Se, na perspectiva individual, a vergonha é um sentimento pobre, porque demonstra que o indivíduo não é capaz de orientar as suas condutas por si mesmo, ou seja, segundo a sua autonomia; em sentido político, ao contrário, a vergonha se torna imprescindível. Isso foi bem resumido por Spinoza, para quem “a vergonha é a tristeza que acompanha a ideia de alguma ação que imaginamos censurada pelos outros”. 

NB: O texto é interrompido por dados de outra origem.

import Summits.ValiantsHypothesis.ValiantsHypothesis.Theorems.BarrierLeverPartitionMinorsChowProductStateTables

/-!
# Route BarrierLever — Chow witnesses for partition minors (item 20172, CPM): SHIFTED INCLUSION and
# DISJOINTNESS minors — `det[[u i ∆ B ⊆ w j ∆ C]] ≠ 0 ⇒ Chow-hit`, every height, every size

Helper file (`--supports stmt-ValiantsHypothesis-20172`; cell valiant-natproofs, rung V4, 𝒟-side of
door (c); seat valiant-natproofs-prover gen 12).  Closes NO item; definition-free.

Conventions of items 19717 / 20172 / 20195: `x_a = X (Fin.castAdd h a)`, `y_c = X (Fin.natAdd h c)`,
`E u w = Σ_{a∈u} e_{x_a} + Σ_{c∈w} e_{y_c}`; `(u, w)` is CHOW-HIT when some product of `h + h` affine
forms has `det[coeff_{E (u i) (w j)} ∏ ℓ] ≠ 0`.

One statement containing the inclusion witness (`…ChowInclusionWitness`, `B = C = ∅`), the ball
theorem (`…ChowBallRowsAffineIndependent`) and the translate class: for ANY two fixed sets
`B, C ⊆ Fin h` the `0/1` site tables `m a ε η = [ (ε ≠ [a∈B]) → (η ≠ [a∈C]) ]` have product
`∏_a m a [a∈u] [a∈w] = [ u ∆ B ⊆ w ∆ C ]`, and every table is a Chow table
(`chow_hit_of_siteTables`, `…ChowProductStateTables`).  Hence

* `chow_hit_of_shiftedInclusionMinor` — **if `det[[u i ∆ B ⊆ w j ∆ C]]_{i,j} ≠ 0` then `(u, w)` is
  hit by a product of `h + h` affine forms** (no injectivity or size hypothesis: they are implied).
  `B = C = ∅`: the inclusion minor; `C = univ`: `w ∆ univ = wᶜ`, so
* `chow_hit_of_disjointnessMinor` — **`det[[u i ∩ w j = ∅]] ≠ 0` ⇒ Chow-hit** (DISJOINTNESS minors,
  the Kneser-type pattern; e.g. every layout whose rows and columns admit a unique system of
  pairwise disjoint representatives in the Leibniz sense);
* rows in the Hamming ball around `B` (`u i ∈ {B} ∪ {B ∆ {a}}`): `[u i ∆ B ⊆ w j]` is the bordered
  incidence matrix `[𝟙 ; [a_i ∈ w j]]`, recovering `chow_hit_ball_of_affineIndependent` and extending it
  to PARTIAL balls (any `r ≤ h + 1` ball members, centre present or not) under the one hypothesis
  that this `r × r` incidence matrix is nonsingular.

WHAT THIS IS NOT: layouts all of whose shifted-inclusion minors vanish (e.g. the locked cores with
affinely dependent columns) are untouched; nothing on items 20172 / 20195 / 19717 themselves, on crux
stmt-ValiantsHypothesis-14610, or on `VP` versus `VNP`.
-/

set_option linter.dupNamespace false

namespace Summit.ValiantsHypothesis.ValiantsHypothesis.Theorems.BarrierLever.ChowFactor

open Finset MvPolynomial

noncomputable section

variable {h : ℕ}

/-- The shifted-inclusion table test, with a pairing `π` on the column side:
`∏_a [ ([a∈u] = [a∈B]) ∨ ([π a ∈ w] ≠ [a ∈ C]) ] = [ ∀ a ∈ u ∆ B, (π a ∈ w ↔ a ∉ C) ]`. -/
theorem prod_shiftTable_eq (π : Equiv.Perm (Fin h)) (B C u w : Finset (Fin h)) :
    (∏ a : Fin h, (if decide (a ∈ u) = decide (a ∈ B) ∨ decide (π a ∈ w) ≠ decide (a ∈ C)
        then (1 : ℂ) else 0)) =
      if (∀ a, a ∈ symmDiff u B → (π a ∈ w ↔ a ∉ C)) then 1 else 0 := by
  classical
  have key : ∀ a : Fin h, (decide (a ∈ u) = decide (a ∈ B) ∨ decide (π a ∈ w) ≠ decide (a ∈ C)) ↔
      (a ∈ symmDiff u B → (π a ∈ w ↔ a ∉ C)) := by
    intro a
    rw [Finset.mem_symmDiff]
    by_cases h1 : a ∈ u <;> by_cases h2 : a ∈ B <;> by_cases h3 : π a ∈ w <;> by_cases h4 : a ∈ C <;>
      simp [h1, h2, h3, h4]
  by_cases hall : ∀ a, a ∈ symmDiff u B → (π a ∈ w ↔ a ∉ C)
  · rw [if_pos hall]
    exact Finset.prod_eq_one fun a _ => if_pos ((key a).mpr (hall a))
  · rw [if_neg hall]
    obtain ⟨a, ha⟩ := not_forall.mp hall
    exact Finset.prod_eq_zero (Finset.mem_univ a) (if_neg fun hh => ha ((key a).mp hh))

/-- Membership form of `u ∆ B ⊆ w ∆ C`. -/
theorem symmDiff_subset_symmDiff_iff (B C u w : Finset (Fin h)) :
    symmDiff u B ⊆ symmDiff w C ↔ ∀ a, a ∈ symmDiff u B → (a ∈ w ↔ a ∉ C) := by
  constructor
  · intro hs a ha
    have := hs ha
    rw [Finset.mem_symmDiff] at this
    tauto
  · intro hall a ha
    rw [Finset.mem_symmDiff]
    have := hall a ha
    by_cases hw : a ∈ w <;> by_cases hc : a ∈ C <;> tauto

/-- **SHIFTED-INCLUSION MINORS: `det[[u i ∆ B ⊆ w j ∆ C]] ≠ 0 ⇒ Chow-hit`, every height and size.**
For any fixed `B, C ⊆ Fin h`, a layout whose shifted-inclusion matrix is nonsingular is hit by a
product of `h + h` affine forms (item 20172's conclusion for it). -/
theorem chow_hit_of_shiftedInclusionMinor {r : ℕ} (B C : Finset (Fin h)) (u w : Fin r → Finset (Fin h))
    (hdet : (Matrix.of fun i j : Fin r =>
      if symmDiff (u i) B ⊆ symmDiff (w j) C then (1 : ℂ) else 0).det ≠ 0) :
    ∃ ℓ : Fin (h + h) → MvPolynomial (Fin (h + h)) ℂ, (∀ q, (ℓ q).totalDegree ≤ 1) ∧
      (Matrix.of fun i j : Fin r => coeff
        (∑ b ∈ u i, Finsupp.single (Fin.castAdd h b) 1 + ∑ d ∈ w j, Finsupp.single (Fin.natAdd h d) 1)
        (∏ q, ℓ q)).det ≠ 0 := by
  classical
  refine chow_hit_of_siteTables u w (Equiv.refl _)
    (fun a ε η => if ε = decide (a ∈ B) ∨ η ≠ decide (a ∈ C) then (1 : ℂ) else 0) ?_
  have hM : (Matrix.of fun i j : Fin r => ∏ a : Fin h,
        (if decide (a ∈ u i) = decide (a ∈ B) ∨
            decide ((Equiv.refl (Fin h)) a ∈ w j) ≠ decide (a ∈ C) then (1 : ℂ) else 0)) =
      Matrix.of fun i j : Fin r => if symmDiff (u i) B ⊆ symmDiff (w j) C then (1 : ℂ) else 0 := by
    ext i j
    rw [Matrix.of_apply, Matrix.of_apply, prod_shiftTable_eq (Equiv.refl (Fin h)) B C (u i) (w j)]
    by_cases hs : symmDiff (u i) B ⊆ symmDiff (w j) C
    · rw [if_pos hs, if_pos]
      exact fun a ha => ((symmDiff_subset_symmDiff_iff B C (u i) (w j)).mp hs) a ha
    · rw [if_neg hs, if_neg]
      exact fun hall => hs ((symmDiff_subset_symmDiff_iff B C (u i) (w j)).mpr fun a ha => hall a ha)
  rw [hM]
  exact hdet

/-- **DISJOINTNESS MINORS: `det[[u i ∩ w j = ∅]] ≠ 0 ⇒ Chow-hit`** (the case `B = ∅`, `C = univ`:
`u ⊆ (w ∆ univ) = wᶜ` iff `u` and `w` are disjoint). -/
theorem chow_hit_of_disjointnessMinor {r : ℕ} (u w : Fin r → Finset (Fin h))
    (hdet : (Matrix.of fun i j : Fin r => if Disjoint (u i) (w j) then (1 : ℂ) else 0).det ≠ 0) :
    ∃ ℓ : Fin (h + h) → MvPolynomial (Fin (h + h)) ℂ, (∀ q, (ℓ q).totalDegree ≤ 1) ∧
      (Matrix.of fun i j : Fin r => coeff
        (∑ b ∈ u i, Finsupp.single (Fin.castAdd h b) 1 + ∑ d ∈ w j, Finsupp.single (Fin.natAdd h d) 1)
        (∏ q, ℓ q)).det ≠ 0 := by
  classical
  refine chow_hit_of_shiftedInclusionMinor ∅ Finset.univ u w ?_
  have hM : (Matrix.of fun i j : Fin r =>
        if symmDiff (u i) ∅ ⊆ symmDiff (w j) Finset.univ then (1 : ℂ) else 0) =
      Matrix.of fun i j : Fin r => if Disjoint (u i) (w j) then (1 : ℂ) else 0 := by
    ext i j
    simp only [Matrix.of_apply]
    have hiff : symmDiff (u i) ∅ ⊆ symmDiff (w j) Finset.univ ↔ Disjoint (u i) (w j) := by
      rw [symmDiff_subset_symmDiff_iff, Finset.disjoint_left]
      constructor
      · intro hs a hau haw
        have h1 : a ∈ symmDiff (u i) ∅ := by rw [Finset.mem_symmDiff]; simp [hau]
        exact absurd (Finset.mem_univ a) (((hs a h1).mp haw))
      · intro hd a ha
        rw [Finset.mem_symmDiff] at ha
        have hau : a ∈ u i := by
          rcases ha with ⟨h1, -⟩ | ⟨h1, -⟩
          · exact h1
          · exact absurd h1 (Finset.notMem_empty a)
        constructor
        · intro haw; exact absurd haw (hd hau)
        · intro hnu; exact absurd (Finset.mem_univ a) hnu
    by_cases hd : Disjoint (u i) (w j)
    · rw [if_pos (hiff.mpr hd), if_pos hd]
    · rw [if_neg (fun hh => hd (hiff.mp hh)), if_neg hd]
  rw [hM]
  exact hdet

/-- **BALL ROWS (any centre, partial or full) × columns with nonsingular bordered incidence.**  If
every row is at symmetric-difference distance `≤ 1` from `B`, then `[u i ∆ B ⊆ w j]` is `1` on the
centre row and `[a ∈ w j]` on the row `B ∆ {a}`; so a nonzero determinant of THIS matrix (for the
full ball: affine independence of the columns) makes the layout Chow-hit.  This is
`chow_hit_of_shiftedInclusionMinor` with `C = ∅`, recorded under the name of the class. -/
theorem chow_hit_ball_of_incidenceMinor {r : ℕ} (B : Finset (Fin h)) (u w : Fin r → Finset (Fin h))
    (hdet : (Matrix.of fun i j : Fin r => if symmDiff (u i) B ⊆ w j then (1 : ℂ) else 0).det ≠ 0) :
    ∃ ℓ : Fin (h + h) → MvPolynomial (Fin (h + h)) ℂ, (∀ q, (ℓ q).totalDegree ≤ 1) ∧
      (Matrix.of fun i j : Fin r => coeff
        (∑ b ∈ u i, Finsupp.single (Fin.castAdd h b) 1 + ∑ d ∈ w j, Finsupp.single (Fin.natAdd h d) 1)
        (∏ q, ℓ q)).det ≠ 0 := by
  refine chow_hit_of_shiftedInclusionMinor B ∅ u w ?_
  have hM : (Matrix.of fun i j : Fin r => if symmDiff (u i) B ⊆ symmDiff (w j) ∅ then (1 : ℂ) else 0) =
      Matrix.of fun i j : Fin r => if symmDiff (u i) B ⊆ w j then (1 : ℂ) else 0 := by
    ext i j
    have he : symmDiff (w j) ∅ = w j := by
      ext a; rw [Finset.mem_symmDiff]; simp
    rw [Matrix.of_apply, Matrix.of_apply, he]
  rw [hM]
  exact hdet

end

end Summit.ValiantsHypothesis.ValiantsHypothesis.Theorems.BarrierLever.ChowFactor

A vergonha traduz os nossos ideais de auto-respeito e dignidade e nos ajuda a ter melhores juízos sobre nós mesmos. Quem perde a vergonha dá sinal que não tem autoconsciência, que não desenvolve autocrítica, que não se olha no espelho e que, por isso, perde a dignidade e a reverência por si mesmo. A quem falta a vergonha, falta honra e respeito pelos outros e, antes disso, falta apreço por sua própria pessoa. Uma pessoa assim não deveria ter o destino de uma nação em suas mãos.








Comentários

  1. A atitude desavergonhada pode indicar uma provocação à crise e usá-lo como desculpa para a necessidade de declarar abertamente uma ditadura. Belo artigo.